When people talk about California's water problems they make it sound as if there isn't an easy solution, but there is. The real core of this entire issue is not the methods but more the cost, it is ultimately a conversation about saving money NOT about some finite limitation on water in real terms.

California could solve this issue with a pen stroke, it just might hurt their farmers, which is really what all the concern is about. If water doubled or more in price (which is realistic), that is expensive for farmers who need a ton of the stuff for their crops. So will supermarkets pay 30% more or will they look abroad?

I actually think even with a higher water bill, it will still be cheaper for US retailers to buy US produce. Shipping that stuff by ocean isn't exactly cheap with the price of oil. I think where it would hurt US farms is their exports to Europe in particular, Europe is in a geographical position to buy from either the east or west, both by ocean. So if US/California crops go up in cost they might just buy them from someone else.

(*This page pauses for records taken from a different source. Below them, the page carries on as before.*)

import Summits.HubbardSuperconductivity.HubbardSuperconductivity.Theorems.AnisotropyChordTransferFibre3FinXDEvalW

/-!
# Route `AnisotropyChord` / H0 rotor rung: FIN per-`L` row-D (KT-2a″) cell facts, `L = 15`, cells 10–11

Kernel facts `xdCellAny0 15 (49/50) la lb aD = true` (in-kernel point tables, zero data; `decide +kernel`) for the combined-cell
grid of `L = 15` (g5 design, 1–2.5 % cells); assembled in `…FinXDFifteen`.  Prover seat `hubbard-h0-rotor-p3` g7; helper for piece A =
stmt-HubbardSuperconductivity-23918 of rung 19089 (`--supports`, helper class).  WHAT THIS IS NOT: nothing here proves superconductivity in the
Hubbard model (rotor TARGET as worded stays FALSE, g15 verdict); kernel facts for ONE hypothesis of ONE conditional reduction.  No sorry.
-/

set_option linter.dupNamespace false
set_option autoImplicit false

namespace Summit.HubbardSuperconductivity.HubbardSuperconductivity.Theorems.AnisotropyChord.Transfer.Fibre3

namespace FinXD

/-- cell 10 of `L = 15` (`hi`). [folklore] -/
theorem xd15_10 : xdCellAny0 15 (49/50 : ℚ) 355877100131891 358867411597549 (1 : ℚ) = true := by (rw [← xdCellAnyW0_eq]; decide +kernel)

/-- cell 11 of `L = 15` (`hi`). [folklore] -/
theorem xd15_11 : xdCellAny0 15 (49/50 : ℚ) 358867411597549 360813186136229 (1 : ℚ) = true := by (rw [← xdCellAnyW0_eq]; decide +kernel)

end FinXD

end Summit.HubbardSuperconductivity.HubbardSuperconductivity.Theorems.AnisotropyChord.Transfer.Fibre3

But let us not pretend that either shipping water in from other states OR just distilling water isn't an option for California, because it is. It just might hurt farmers and make them less internationally competitive.

1 comments

This is part of what is needed. Water rights in California are as old as the state and extremely convoluted. Those with the older water rights have a practically guaranteed supply and generally irrigate in remarkably wasteful ways. Breaking the old water rights and increasing the price of water would push farmers to move to Israeli style computer controlled drip irrigation rather than current methods of just spraying tons of water over the field. Gov Brown was talking about bring that technology over and pushing it hard into farming...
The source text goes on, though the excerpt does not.